Cheryl Campbell, Senior Vice President, CGI Federal in the Rayburn House Office Building in Washington, DC on October 24, 2013

The federal government mismanaged the launch of a federal website meant to provide insurance coverage for millions of Americans under Obamacare, according to testimony before a congressional panel on Thursday. Government contractors who appeared before the House Energy and Commerce committee said that the Centers for Medicare and Medicaid Services (CMS), which oversaw the website, allotted just two weeks to fully test one of the largest government information technology projects in history.

“Months would have been nice,” said Andrew Slavitt, of QSSI, a part of UnitedHealth Group charged with testing parts of the troubled web site. Slavitt said in the time his company had to test healthcare.gov, the site meant to serve uninsured people in 36 states, the firm uncovered numerous software bugs and problems. “We informed CMS that more testing was necessary…[and that] pieces of the system that we had tested that had issues,” said Slavitt.

When asked why healthcare.gov was launched as scheduled on Oct. 1 even though problems were identified ahead of time that seemed likely to affect it’s operation, another contractor at the congressional hearing said CMS made the call to proceed anyway. “It was not our decision to go live…It was CMS’s decision,” said Cheryl Campbell, an executive from CGI Federal, the lead contractor that developed the web site in concert with CMS and other firms. The federal insurance website, which cost about $400 million to develop, build and maintain, was launched the same day that the federal government temporarily shut down over Republican demands that the health care law be delayed, defunded or altered.

Throughout Thursday’s hearing, both Republican and Democratic lawmakers criticized the contractors for offering what was, in retrospect, an overly positive assessment of healthcare.gov’s readiness at a hearing in September. “They said there was nothing wrong and they expressed nothing but optimism,” said Democratic Rep. Diana DeGette. “Three weeks later, here we are. We’re still hearing reports of significant problems.”

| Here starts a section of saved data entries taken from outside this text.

import Summits.ResolutionOfSingularities.ResolutionOfSingularities.Theorems.EquisingularLiftEquisingularLiftNatInCarrierSection
import Summits.ResolutionOfSingularities.ResolutionOfSingularities.Theorems.EquisingularLiftEquisingularLiftNatHorizontalForced
import Summits.ResolutionOfSingularities.ResolutionOfSingularities.Theorems.EquisingularLiftEquisingularLiftNatRegularOfSpecialFibre
import Summits.ResolutionOfSingularities.ResolutionOfSingularities.Theorems.EquisingularLiftEquisingularLiftSectionKer
import Literature.AlgebraicGeometry.Resolution.StalkIdealGenerization
import Literature.AlgebraicGeometry.Resolution.SncStrata
import Literature.AlgebraicGeometry.Resolution.ArithmeticalThreefolds
import HarnessLib

/-!
# [OURS · L1 W4.5(b) · EL♮(3)] HSUB(ReachTC⁺)₃ brick `inv_base`, B6b ★ T-AXIS-SECTION: the section of the stage THROUGH the
# cone point `p_c` and ON the axis `V(C_axis)`, `C_axis = (ker s)·𝒪_{X₁} ⊔ St L₁ ⊔ St L₂`, with `(ker s_c)_{p_c} = (C_axis)_{p_c}`

Crux chain w45b (cell `res-hironaka`, slot W4.5(b)), working crux **EL♮** = stmt-ResolutionOfSingularities-20038, child **EL♮(3)** =
stmt-ResolutionOfSingularities-20148, route EquisingularLift, line `sections`, registered stub `stub_elnat_tcPlusPointResolution`;
assembly HSUB(ReachTC⁺)₃ of res-L1-w45b-stub-1 (brick `inv_base`; res-type-100's B6 split 2026-08-27T14:56:25Z, object **B6b**,
booked to res-D-pv-051 by res-L1-w45b-plan-1 14:59:15Z). HONEST FRAMING: OURS; NOT a statement of any manuscript; AI-written,
weaker than expert review. No `sorry`; standard axioms. `--supports stmt-ResolutionOfSingularities-20148 --as helper`. DEF-FREE.

WHAT. res-type-100's B6b asks, in the HΔTC₃ binders (stage `X₁ —τ₁→ X′ —r′→ Spec O`, model square `j₂ : F₂ → X₁`, closed point
`y′` of the trace, adapted frame `c`, `p_c := j₂ y′`), for a SECTION `s_c : Spec O → X₁` of `τ₁ ≫ r′` with `s_c(s₀) = p_c`, lying ON
the axis `V(C_axis)`, `C_axis := (ker s).comap τ₁ ⊔ St_{τ₁} L₁ ⊔ St_{τ₁} L₂` (`L_l` the prescribed-germ divisors of `c_l`), and with
`(ker s_c)_{p_c} = (C_axis)_{p_c}` (`= (χ(c₀/1), χ(c₁/c₀), χ(c₂/c₀))` once B6a's chart-`0` presentation identifies the stalk).
This file proves it for an ARBITRARY ideal sheaf `C` on a proper stage `f : X₁ → Spec O` with a model square, from exactly three
inputs at `p = j₂ y′` — the shape in which B6a (T-PRES-UP, res-type-100) delivers them:

* `(hsupp)` `p` is the ONLY point of `supp C` on the special fibre;
* `(eO)` the quotient stalk `𝒪_{X₁,p} ⧸ C_p ≃+* O` («`𝒪_{p_c}/(c₀,u₁,u₂) ≅ O`»);
* `(hfib)` the special fibre `V(C·𝒪_{F₂})` is regular over `y′` — supplied from «`(C.comap j₂)_{y′} = 𝔪_{y′}`» by
  `isRegularLocalRing_stalk_subscheme_of_stalkIdeal_eq_maximalIdeal`.

ROUTE (res-L1-w45b-plan-1's booking, verbatim): `V(C)` is REGULAR (at its unique special point by `eO`, everywhere by res-type-032's
`Scheme.isRegular_subscheme_of_forall_over_closedPoint`) and HORIZONTAL (the generisation `η_𝔞` of `p` given by the prime `𝔞 = C_p`
lies in `supp C` and off the special fibre — else `η_𝔞 = p`, `𝔞 = 𝔪_p` and `O` would be a field), hence `V(C) → Spec O` is FLAT
(`flat_subschemeι_comp_of_horizontal`, …NatHorizontalForced); then res-L1-w45b-stub-1's `exists_inCarrier_section` (p528314) gives the
section `s_c` with `C ≤ ker s_c`; finally `(ker s_c)_p = C_p`: `C_p ≤ (ker s_c)_p`, both are primes (`V(ker s_c) ≅ Spec O` is regular),
`(ker s_c)_p ≠ 𝔪_p` (the generic point `s_c(η)` is a second point of `V(ker s_c)` generising `p`), and a prime strictly above `𝔞`
in `𝒪_p ⧸ 𝔞 ≅ O` is maximal (`eq_of_le_of_quotient_ringEquiv_of_ne_maximalIdeal`).

* `eq_of_le_of_quotient_ringEquiv_of_ne_maximalIdeal` — the prime-ideal bookkeeping in `𝒪_p`;
* `isRegularLocalRing_stalk_subscheme_of_stalkIdeal_eq_maximalIdeal` — «`D_y = 𝔪_y`» ⇒ `V(D)` regular over `y`;
* **`exists_axisSection`** — THE OBJECT (generic `C`; instantiate `f := τ₁ ≫ r′`, `C := C_axis`).

References: EGA IV 18.5.17 [Grothendieck1967]; Hartshorne III 9.7 [Hartshorne1977]; Stacks 01J7 [StacksProject]; tree
`exists_inCarrier_section` (p528314), `flat_subschemeι_comp_of_horizontal`, `Scheme.isRegular_subscheme_of_forall_over_closedPoint`
(p504250), `section_isClosedImmersion_and_isRegular_ker`, `Literature…StalkIdealGenerization` / `SncStrata` (`primeOfSpecializes`).
-/

set_option linter.dupNamespace false -- mandated namespace `Summit.<Summit>.<Problem>` of this single-conjunct summit
set_option linter.overlappingInstances false -- signatures carry `[IsDomain O] [IsDiscreteValuationRing O]`

noncomputable section

open CategoryTheory CategoryTheory.Limits AlgebraicGeometry TopologicalSpace Topology IsLocalRing
open Literature.AlgebraicGeometry.Resolution
open AlgebraicGeometry.Scheme.IdealSheafData
open Summit.ResolutionOfSingularities.ResolutionOfSingularities.Cruxes.EquisingularLift.StrataSplit

namespace Summit.ResolutionOfSingularities.ResolutionOfSingularities.Cruxes.EquisingularLiftNat.Sections

/-! ## Two pieces of local algebra -/

/-- **A prime between `𝔞` and `𝔪` when `A ⧸ 𝔞` is a discrete valuation ring.** In a local ring `A`, if `A ⧸ 𝔞 ≃+* O`
with `O` a discrete valuation ring and `𝔨 ⊇ 𝔞` is a prime ideal other than the maximal ideal, then `𝔨 = 𝔞` (the image of
`𝔨` in the principal ideal domain `A ⧸ 𝔞` is a prime, and a non-zero prime there is maximal). [folklore] -/
theorem eq_of_le_of_quotient_ringEquiv_of_ne_maximalIdeal {A : Type*} [CommRing A] [IsLocalRing A] (O : Type*)
    [CommRing O] [IsDomain O] [IsDiscreteValuationRing O] {𝔞 𝔨 : Ideal A} (e : (A ⧸ 𝔞) ≃+* O) (hle : 𝔞 ≤ 𝔨)
    [h𝔨 : 𝔨.IsPrime] (hne : 𝔨 ≠ maximalIdeal A) : 𝔨 = 𝔞 := by
  refine le_antisymm ?_ hle
  haveI : IsDomain (A ⧸ 𝔞) := MulEquiv.isDomain O e.toMulEquiv
  haveI : IsPrincipalIdealRing (A ⧸ 𝔞) := IsPrincipalIdealRing.of_surjective e.symm.toRingHom e.symm.surjective
  have hker : RingHom.ker (Ideal.Quotient.mk 𝔞) ≤ 𝔨 := by rw [Ideal.mk_ker]; exact hle
  have hprime : (𝔨.map (Ideal.Quotient.mk 𝔞)).IsPrime :=
    Ideal.map_isPrime_of_surjective Ideal.Quotient.mk_surjective hker
  by_contra hcontra
  have hne' : 𝔨.map (Ideal.Quotient.mk 𝔞) ≠ ⊥ := by
    intro h
    rw [Ideal.map_eq_bot_iff_le_ker, Ideal.mk_ker] at h
    exact hcontra h
  haveI hmax : (𝔨.map (Ideal.Quotient.mk 𝔞)).IsMaximal := hprime.isMaximal hne'
  have hcomap : (𝔨.map (Ideal.Quotient.mk 𝔞)).comap (Ideal.Quotient.mk 𝔞) = 𝔨 := by
    rw [Ideal.comap_map_of_surjective _ Ideal.Quotient.mk_surjective, ← RingHom.ker_eq_comap_bot, Ideal.mk_ker,
      sup_eq_left.mpr hle]
  have h𝔨max : 𝔨.IsMaximal := by
    rw [← hcomap]
    exact Ideal.comap_isMaximal_of_surjective _ Ideal.Quotient.mk_surjective
  exact hne (IsLocalRing.eq_maximalIdeal h𝔨max)

/-- **«`D_y = 𝔪_y`» ⇒ `V(D)` is regular over `y`**: if the stalk of an ideal sheaf `D` at `y` is the maximal ideal, the local
ring of `V(D)` at its point over `y` is the residue field, a regular local ring. (Converts res-type-100's B6a clause
«`(C_axis.comap j₂)_{y′} = 𝔪_{y′}`» into the `hfib` binder of `exists_inCarrier_section`.) [folklore] -/
theorem isRegularLocalRing_stalk_subscheme_of_stalkIdeal_eq_maximalIdeal {Y : Scheme.{0}} (D : Y.IdealSheafData) (y : Y)
    (h : stalkIdeal D y = maximalIdeal (Y.presheaf.stalk y)) (z : ↥D.subscheme) (hz : D.subschemeι z = y) :
    IsRegularLocalRing (D.subscheme.presheaf.stalk z) := by
  rw [isRegularLocalRing_stalk_subscheme_iff]
  have hz' : D.subschemeι.base z = y := hz
  rw [hz', h]
  exact isRegularLocalRing_of_isField ((Ideal.Quotient.maximal_ideal_iff_isField_quotient _).mp inferInstance)

/-! ## The axis section -/

/-- **B6b ★ T-AXIS-SECTION (generic form).** Let `O ↠ k` be a complete discrete valuation ring with algebraically closed residue
field, `f : X₁ → Spec O` proper with `X₁` locally Noetherian, `j₂ : F₂ → X₁` its special fibre (a pull-back square), `C` an
ideal sheaf on `X₁` and `y′ ∈ F₂` a closed point with `p := j₂ y′ ∈ supp C` such that: `p` is the only point of `supp C` on the
special fibre, `𝒪_{X₁,p} ⧸ C_p ≃+* O`, and `V(C·𝒪_{F₂})` is regular over `y′`. Then there is a section `s_c` of `f` with
`s_c(s₀) = p`, `C ≤ ker s_c`, `(ker s_c)_p = C_p`, `V(ker s_c)` regular and `O`-flat. Instantiate `f := τ₁ ≫ r′`,
`C := (ker s).comap τ₁ ⊔ strictTransformIdeal τ₁ (ker s) L₁ ⊔ strictTransformIdeal τ₁ (ker s) L₂` for res-type-100's B6b.
[cite: Grothendieck1967, Thm. 18.5.17] [OURS · L1 W4.5b] toward `stub_elnat_tcPlusPointResolution`; NOT a statement of the manuscript. -/
theorem exists_axisSection (O : Type) [CommRing O] [IsDomain O] [IsDiscreteValuationRing O]
    [IsAdicComplete (maximalIdeal O) O] [IsAlgClosed (ResidueField O)] (k : Type) [Field k]
    (θ : O →+* k) (hθ : Function.Surjective θ) (X₁ F₂ : Scheme.{0}) [IsLocallyNoetherian X₁]
    (f : X₁ ⟶ Spec (.of O)) [IsProper f]
    (j₂ : F₂ ⟶ X₁) (t₂ : F₂ ⟶ Spec (.of k)) (hsq : IsPullback j₂ t₂ f (Spec.map (CommRingCat.ofHom θ)))
    (C : X₁.IdealSheafData) (y' : F₂) (hy'cl : IsClosed ({y'} : Set F₂)) (hyC : j₂ y' ∈ (C.support : Set X₁))
    (hsupp : ∀ x ∈ (C.support : Set X₁), f x = closedPoint O → x = j₂ y')
    (eO : (X₁.presheaf.stalk (j₂ y') ⧸ stalkIdeal C (j₂ y')) ≃+* O)
    (hfib : ∀ y'' : ↥(C.comap j₂).subscheme, (C.comap j₂).subschemeι y'' = y' →
      IsRegularLocalRing ((C.comap j₂).subscheme.presheaf.stalk y'')) :
    ∃ s : Spec (.of O) ⟶ X₁, s ≫ f = 𝟙 _ ∧ s (closedPoint O) = j₂ y' ∧ C ≤ s.ker ∧
      stalkIdeal s.ker (j₂ y') = stalkIdeal C (j₂ y') ∧
      Scheme.IsRegular s.ker.subscheme ∧ Flat (s.ker.subschemeι ≫ f) := by
  -- the quotient stalk at `p` is a DVR: regular, a domain, not a field
  set p := j₂ y' with hp
  have hdom : IsDomain (X₁.presheaf.stalk p ⧸ stalkIdeal C p) := MulEquiv.isDomain O eO.toMulEquiv
  have hprime : (stalkIdeal C p).IsPrime := (Ideal.Quotient.isDomain_iff_prime _).mp hdom
  have hreg : IsRegularLocalRing (X₁.presheaf.stalk p ⧸ stalkIdeal C p) :=
    IsRegularLocalRing.of_ringEquiv eO.symm
  have hnotmax : stalkIdeal C p ≠ maximalIdeal (X₁.presheaf.stalk p) := by
    intro h
    have hF : IsField (X₁.presheaf.stalk p ⧸ stalkIdeal C p) := by
      rw [← Ideal.Quotient.maximal_ideal_iff_isField_quotient, h]
      infer_instance
    exact IsDiscreteValuationRing.not_isField O (MulEquiv.isField hF eO.symm.toMulEquiv)
  -- (1) `V(C)` is regular: at its unique special point by `eO`, hence everywhere
  haveI : UniversallyClosed (C.subschemeι ≫ f) := inferInstance
  have hCreg : Scheme.IsRegular C.subscheme :=
    Scheme.isRegular_subscheme_of_forall_over_closedPoint f C fun x hx hfx => by
      obtain rfl := hsupp x hx hfx
      exact hreg
  -- (2) `V(C)` is horizontal: the generisation `η_𝔞` of `p`, `𝔞 = C_p`, lies in `supp C` off the special fibre
  have hhor : ∀ x₀ ∈ (C.support : Set X₁), ∃ c ∈ (C.support : Set X₁),
      c ∉ f ⁻¹' {closedPoint O} ∧ c ⤳ x₀ := by
    intro x₀ hx₀
    by_cases hfx : f x₀ = closedPoint O
    · obtain rfl := hsupp x₀ hx₀ hfx
      let q : PrimeSpectrum (X₁.presheaf.stalk (j₂ y')) := ⟨stalkIdeal C (j₂ y'), hprime⟩
      have hq : X₁.fromSpecStalk (j₂ y') q ⤳ j₂ y' := fromSpecStalk_specializes q
      have hqC : X₁.fromSpecStalk (j₂ y') q ∈ (C.support : Set X₁) := by
        have h := (mem_support_iff_stalkIdeal_le_primeOfSpecializes hq C).mpr
          (by rw [primeOfSpecializes_fromSpecStalk])
        exact h
      refine ⟨_, hqC, fun hc => ?_, hq⟩
      -- if `η_𝔞` were special it would be `p`, forcing `𝔞 = 𝔪_p`
      have heq : X₁.fromSpecStalk (j₂ y') q = j₂ y' := hsupp _ hqC hc
      apply hnotmax
      have h1 : primeOfSpecializes hq = q.asIdeal := primeOfSpecializes_fromSpecStalk q
      have h2 : X₁.fromSpecStalk (j₂ y') q = X₁.fromSpecStalk (j₂ y') (closedPoint (X₁.presheaf.stalk (j₂ y'))) := by
        rw [heq, Scheme.fromSpecStalk_closedPoint]
      have h3 : q = closedPoint (X₁.presheaf.stalk (j₂ y')) := (X₁.fromSpecStalk (j₂ y')).isEmbedding.injective h2
      have h4 : q.asIdeal = maximalIdeal _ := by rw [h3]; rfl
      exact h4
    · exact ⟨x₀, hx₀, hfx, specializes_refl x₀⟩
  -- (3) flat, and the in-carrier section
  have hCflat : Flat (C.subschemeι ≫ f) := flat_subschemeι_comp_of_horizontal f C hCreg hhor
  obtain ⟨s, hs, hspt, hCs, hsreg, hsflat⟩ :=
    exists_inCarrier_section O k θ hθ X₁ F₂ f j₂ t₂ hsq C hCflat y' hy'cl hyC hreg hfib
  refine ⟨s, hs, hspt, hCs, ?_, hsreg, hsflat⟩
  -- (4) `(ker s)_p = C_p`
  obtain ⟨-, -, -, hsuppker⟩ := section_isClosedImmersion_and_isRegular_ker O X₁ f s hs
  -- `(ker s)_p` is a prime: `V(ker s)` is regular at its point over `p`
  have hpker : j₂ y' ∈ (s.ker.support : Set X₁) := by
    rw [hsuppker]; exact ⟨_, hspt⟩
  have hp' : j₂ y' ∈ Set.range s.ker.subschemeι := by rwa [range_subschemeι]
  obtain ⟨p', hp'p⟩ := hp'
  haveI hkprime : (stalkIdeal s.ker (j₂ y')).IsPrime := by
    have h := (isRegularLocalRing_stalk_subscheme_iff s.ker p').mp (hsreg p')
    have hb : s.ker.subschemeι.base p' = j₂ y' := hp'p
    rw [hb] at h
    haveI := isDomain_of_isRegularLocalRing (X₁.presheaf.stalk (j₂ y') ⧸ stalkIdeal s.ker (j₂ y'))
    exact (Ideal.Quotient.isDomain_iff_prime _).mp inferInstance
  -- `(ker s)_p ≠ 𝔪_p`: the generic point of the section is a second point of `V(ker s)` generising `p`
  have hkne : stalkIdeal s.ker (j₂ y') ≠ maximalIdeal (X₁.presheaf.stalk (j₂ y')) := by
    intro hmax
    let ηO : Spec (.of O) := ⟨(⊥ : Ideal O), Ideal.isPrime_bot⟩
    have hζp : s ηO ⤳ j₂ y' := by
      rw [← hspt]
      exact (IsLocalRing.specializes_closedPoint ηO).map s.continuous
    have hζ : s ηO ∈ (s.ker.support : Set X₁) := by rw [hsuppker]; exact ⟨_, rfl⟩
    have hle : stalkIdeal s.ker (j₂ y') ≤ primeOfSpecializes hζp :=
      (mem_support_iff_stalkIdeal_le_primeOfSpecializes hζp s.ker).mp hζ
    rw [hmax] at hle
    have hP : primeOfSpecializes hζp = maximalIdeal _ :=
      le_antisymm (IsLocalRing.le_maximalIdeal Ideal.IsPrime.ne_top') hle
    -- hence `s ηO = p`
    have hpζ : j₂ y' ⤳ s ηO := by
      refine specializes_of_primeOfSpecializes_le hζp (specializes_refl _) ?_
      rw [primeOfSpecializes_refl, hP]
    have heq : s ηO = j₂ y' := (hζp.antisymm hpζ).eq
    -- but `f (s ηO) = ηO ≠ s₀ = f p`
    have h1 : f (s ηO) = ηO := by rw [← Scheme.Hom.comp_apply, hs]; rfl
    have h2 : f (j₂ y') = closedPoint O := by rw [← hspt, ← Scheme.Hom.comp_apply, hs]; rfl
    rw [heq, h2] at h1
    exact IsDiscreteValuationRing.not_a_field O (congrArg PrimeSpectrum.asIdeal h1)
  exact eq_of_le_of_quotient_ringEquiv_of_ne_maximalIdeal O eO (stalkIdeal_mono hCs _) hkne

end Summit.ResolutionOfSingularities.ResolutionOfSingularities.Cruxes.EquisingularLiftNat.Sections

end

On Thursday, the contractors insisted they fulfilled their responsibilities. They said their individual portions of the project to develop the federally run website for insurance enrollment all worked separately. But when the computer code behind the site was sewn together, the system failed to operate properly. Kathleen Sebelius, the secretary of the Department of Health and Human Services, which includes CMS, is scheduled to appear before the same committee on Oct. 30. Ahead of that, Republican committee members on Thursday repeatedly asked for the names of top HHS officials or bureaucrats that made critical decisions before healthcare.gov was rolled out. Campbell said several times that CMS’s Henry Chao, the agency’s deputy chief information officer, was a key decision-maker.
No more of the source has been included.